Clone the reference implementation:
sudo apt-get update && sudo apt-get install git
git clone https://github.com/intel-iot-devkit/pneumonia-classification.git
Refer to Install Intel® Distribution of OpenVINO™ toolkit for Linux* to learn how to install and configure the toolkit.
Install the OpenCL™ Runtime Package to run inference on the GPU, as shown in the instructions below. It is not mandatory for CPU inference.

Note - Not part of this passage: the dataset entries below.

/-!
# Elkies (2006): the modular curve `𝒳 = X(9)/G` (RSZB label `9.27.0.1`) of elliptic curves whose
# mod-`9` Galois image is Elkies' group `G′` — its `j`-map, and the moduli sentence as ONE cited fact

Topic `Literature/NumberTheory/EllipticCurves`, sub-directory `Elkies2006` (author–year; namespace =
path). Contents: (1) honest definitions with bodies — Elkies' degree-`27` rational function `elkiesJ`
(SIGN-CORRECTED against his own table of values, see MISPRINTS), his sextics `elkiesA`, `elkiesB`,
the subgroup `G′ ≤ GL₂(ℤ/9ℤ)` by a CERTIFIED generating set (`elkiesGroupNine`), and the predicate
"the mod-`9` representation of `W` is conjugate into `G′`" (`ModNineImageConjElkies`, an explicit
basis of `E[9]`); (2) ONE named fact (`def … : Prop`, D-0014) — the MODULI SENTENCE "mod-`9` image
conjugate into `G′` ⟺ `j ∈ f(ℙ¹)`" for elliptic curves with `j ∉ {0, 1728}` over a field of
characteristic `0`, with its printed sources; (3) `norm_num` API reproducing the seven integral values
of [Elkies2006] §4 (which is what fixes the sign of `f`). No theorem about Galois images is proved
here; nothing else is asserted.

Commissioned by the cell `b2b-bsdres`, team n1011 (X4 ∧ `p = 3`): RESIDUAL-MAP §D/§I N11 / O8, the
EXOTIC residue "`ρ̄_{E,3}` onto ∧ the `3`-adic tower fails". The kernel already proves, for `E/ℚ`
with surj(3): tower fails ⟺ ¬surj(9) (`forall_hasSurjectiveModNGaloisRep_three_pow_of_nine`) ⟺
"every `σ ∈ Γ` fixing `E[3]` acts on `E[9]` by a scalar" (`GaloisImage/NineTorsion*`,
`ExoticThreeAdicImage`), and p14's certified finite computation in `GL₂(ℤ/9ℤ)` (kit j133190, to be
kernelised) identifies the subgroups `D` with `D ∩ (1 + 3M₂) ⊆` scalars as exactly those conjugate
into `G′`. What is NOT kernel mathematics is the moduli interpretation of `X_{G′}` and Elkies' model
`X_{G′} ≅ ℙ¹`, `j = f(x)`: that is the one cited sentence below (used over `ℚ` for the class statement
and over `ℚ₃` for p14's local `L9` criterion). HONEST FRAMING of the cell (verbatim): the goal is to
DELETE the COMBINATION-SHAPED residual classes for ALL analytic-rank `≤ 1` curves over `ℚ` … so that
the remainder becomes exactly the CONSTRUCTION-SHAPED classes, which are TYPED, NOT attempted; this is
not "finishing BSD". This file books nothing and moves no mark.

## Printed statements (page-checked 2026-08-21, n1011-lit GEN 8, on the held texts AND on the arXiv
## TeX source of [Elkies2006]; `cells/n1011/LIT-INPUTS-P3.md` §57)

* [Elkies2006] §0: "He [Serre] noted that for `l = 3` there exists a subgroup `G ⊂ SL₂(ℤ/9ℤ)` such
  that the restriction to `G` of the reduction-mod-3 map `SL₂(ℤ/9ℤ) → SL₂(ℤ/3ℤ)` is an isomorphism.
  … Such curves `E` [those for which `G` is the image of `ρ₃ mod 9`] are parametrized by a modular
  curve `𝒳 = X(9)/G`. The natural cover `𝒳 → X(1)` has degree `27`, and our rational function `f`
  arises as the pullback to `𝒳` of the degree-1 function `j` on `X(1)`."
* §1: "A direct search finds 27 such lifts `S̃, T̃`, all equivalent under conjugation in
  `SL₂(ℤ/9ℤ)`. … we choose `S̃ = (0 2; 4 0)`, `T̃ = (4 1; −3 4)`, and set `G = ⟨S̃, T̃⟩ ⊂ SL₂(ℤ/9ℤ)`
  and `𝒳 = X(9)/(G/{±1})`. … To obtain a model of `𝒳` defined over `ℚ`, we must extend `G` to a group
  `G′ ⊂ GL₂(ℤ/9ℤ)` such that `G′ ⊳ G` and the determinant map `G′/G → (ℤ/9ℤ)^*` is an isomorphism.
  For the preimages of the squares in `(ℤ/9ℤ)^*` we use the invertible multiples of the identity
  (recall that `−I` is already in `G`). It remains to lift `±(−1 0; 0 1)` …, and we calculate that
  the unique choice that normalizes `G` is `±(−1 0; 0 1)`. Together with the invertible scalar
  matrices this yields a unique extension `G′` satisfying our conditions, and thus a unique structure
  for `𝒳` as a modular curve over `ℚ`. … `𝒳` must be isomorphic with `ℙ¹(ℚ)`." (the three cusps are
  the zeros of `x³ − 3x − 1`, conjugate over `ℚ(ζ₉ + ζ₉⁻¹)`).
* §2: "`j = f(x)` with `f(x) = −3⁷(x²−1)³(x⁶+3x⁵+6x⁴+x³−3x²+12x+16)³(2x³+3x²−3x−5)/(x³−3x−1)⁹
  = 1728 − 3³A²(x)B²(x)(2x³−3x²+4)/(x³−3x−1)⁹`, `A = x⁶+6x⁵+4x³+12x²−18x−23`,
  `B = 7x⁶+24x⁵+18x⁴−26x³−33x²+18x+28`" (TeX source ll. 385–397 identical) — see MISPRINTS.
* §3: "Now let `E/ℚ` be an elliptic curve with [j-invariant] `f(x)` for some `x ∈ ℙ¹(ℚ)`. Assume
  that … `ρ₃` is surjective mod `3`. Then its image mod `9` is (a conjugate of) the proper subgroup
  `G′` of `GL₂(ℤ/9ℤ)`, because this image is contained in `G[′]` and its determinant maps
  surjectively … We claim that the mod-3 condition on `ρ₃` is satisfied … except at `x = ±1`, the
  points at which `f(x) = 0`" (with proof: the genus-`1` curve `3(2x³+3x²−3x−5) = z³` has no
  rational point; the genus-`3` curve `𝒳′` has only cuspidal/CM rational points) — NOT vendored here
  (no consumer needs it: on the cell's rows surj(3) is a class hypothesis).
* §4: the seven non-zero integral values, `(x, j) = (1/0, 4374), (−2, 419904), (0, −44789760),
  (−1/2, 15786448344), (2, 24992518538304), (−3/2, −92515041526500), (−1/3, −70043919611288518656)`.
* [SutherlandZywina2017] (Algebra & Number Theory 11 (2017) 1199–1229) Prop. 2.7: "Fix an open
  subgroup `G` of `GL₂(ℤ̂)` that satisfies `−I ∈ G` and `det(G) = ℤ̂^×`. … Let `E` be an elliptic
  curve defined over `ℚ` with `j_E ∉ {0, 1728}`. Then `ρ_E(Gal_ℚ)` is conjugate in `GL₂(ℤ̂)` to a
  subgroup of `G` if and only if `j_E` belongs to `π_G(X_G(ℚ))`"; Thm. 1.1 (the 220 genus-0 groups
  of prime-power level with their `J(t)`, Table 1 for `3`-power level).
* [RouseSutherlandZureickbrown2022] §2.3 + Rem. 2.2 (any perfect field `k` with `char k ∤ N`,
  `char k ≠ 2, 3` for the converse): "For an elliptic curve `E/k`, if `ρ_{E,N}(G_k) ≤ H` then there
  exists an isomorphism `ι` … for which `(E,[ι]_H) ∈ Y_H(k)`. Conversely … if `(E,[ι]_H) ∈ Y_H(k)`,
  then … for at least one [twist] `E′` we have `ρ_{E′,N}(G_k) ≤ H`"; with `−I ∈ H` and
  `j ∉ {0,1728}` (`Aut E = ±1`) the twist is not needed. Label of `X_{G′}`: `9.27.0.1` (§4, §8).

MISPRINTS in [Elkies2006] found by this seat (exact integer arithmetic; `LIT-INPUTS-P3.md` §57):
(M1) SIGN OF `f`: the two displayed forms of §2 disagree with each other as printed and both disagree
in sign with the §4 table; the identity that holds is
`3⁷(x²−1)³(…)³(2x³+3x²−3x−5) = 1728·(x³−3x−1)⁹ + 3³A²B²(2x³−3x²+4)` (all `28` coefficients), and ONLY
the function WITHOUT the leading minus (`= 1728 + 3³A²B²(…)/(x³−3x−1)⁹`) reproduces the seven §4
values (theorems `elkiesJ_*` below) — `elkiesJ` is that function. (M2) GENERATORS: as printed,
`⟨(0 2; 4 0), (4 1; −3 4)⟩ = SL₂(ℤ/9ℤ)` (order `648`, direct enumeration; one of the two matrices is
printed transposed relative to the other). With `S̃ = (0 4; 2 0)` (the transpose of the printed `S̃`;
`≡ S = (0 1; −1 0) mod 3`) and the printed `T̃` one gets (enumeration, `g8/elkies/certify_groups.py`
of the commissioning seat): `|⟨S̃, T̃⟩| = 24` with element orders those of `SL₂(𝔽₃)`, reduction mod
`3` injective onto `SL₂(ℤ/3ℤ)` (`⟨S̃,T̃⟩ ∩ (1+3M₂) = 1`), `−I ∈ ⟨S̃,T̃⟩`; the extension
`G′ = ⟨S̃, T̃, 2·I, diag(−1,1)⟩` has order `144`, `G′ ∩ (1+3M₂) = {I, 4I, 7I}`, `det G′ = (ℤ/9ℤ)^×`,
`G′ mod 3 = GL₂(𝔽₃)`, and `N_{GL₂(ℤ/9ℤ)}(⟨S̃,T̃⟩) = G′` (so Elkies' "unique extension" sentence
holds verbatim). Transposing `T̃` instead gives the transposed groups, conjugate to these (all
order-`24` lifts are conjugate, [Elkies2006] §1); since `G′` is unique up to conjugacy ([Elkies2006]
§1; p14 kit j133190) the representative is immaterial for "conjugate into". (M3) §3's sentence "`ρ₃` is
surjective mod 3 if and only if the intersection … is contained in …" is a slip for "fails to be
surjective iff" (cosmetic).

NOT CLAIMED: Elkies' §3 surjectivity-mod-3 claim (not vendored); anything at `j ∈ {0, 1728}`;
positive characteristic; the `3`-adic image itself (index-2 twists).
TODO(general form): the moduli sentence for every perfect field of characteristic `∤ 6`
([RouseSutherlandZureickbrown2022] §2.3) — only characteristic `0` is stated.

## References
* [Elkies2006] N. D. Elkies, *Elliptic curves with 3-adic Galois representation surjective mod 3 but
  not mod 9*, arXiv:math/0612734 (2006), §§0–4 (held `paper:arxiv-math_0612734`; TeX source read).
* [SutherlandZywina2017] A. V. Sutherland, D. Zywina, Algebra Number Theory 11 (2017) 1199–1229 =
  arXiv:1605.03988, Prop. 2.7, Thm. 1.1, Cor. 1.6 (held `paper:arxiv-1605.03988`).
* [RouseSutherlandZureickbrown2022] J. Rouse, A. V. Sutherland, D. Zureick-Brown, Forum Math. Sigma 10
  (2022) e62 = arXiv:2106.11141, §2.3, Rem. 2.2, Thm. 1.6, Rem. 1.3, §4 (held `paper:arxiv-2106.11141`).
-/

namespace Literature.NumberTheory.EllipticCurves.Elkies2006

This application uses a pre-trained model, that is provided in the /resources directory. This model is trained using the dataset found in https://data.mendeley.com/datasets/rscbjbr9sj/2, made available under the (CC BY-SA 4.0) license. Instructions on how to train the model can also be found there. This model needs to be passed through the model optimizer to generate the IR (the .xml and .bin files) that will be used by the application.
To install the dependencies of the RI, run the following commands:
cd <path_to_the_pneumonia-classification-python_directory>
./setup.sh
The resources/config.json contains the path to the images that will be used by the application.
The config.json file is of the form name/value pair, image: <path/to/imagefile>
The application can use any number of images for detection.
The application works with any input X-ray input image. For first-use, we recommend using the NORMAL and PNEUMONIA images.
For example:
The config.json would be:
{
"inputs": [
{
"image": "resources/NORMAL/*.jpeg"
},
{
"image": "resources/PNEUMONIA/*.jpeg"
}
]
}
To use any other image, specify the path in config.json file
You must configure the environment to use the Intel® Distribution of OpenVINO™ toolkit one time per session by running the following command:
source /opt/intel/openvino/bin/setupvars.sh
Note: This command needs to be executed only once in the terminal where the application will be executed. If the terminal is closed, the command needs to be executed again.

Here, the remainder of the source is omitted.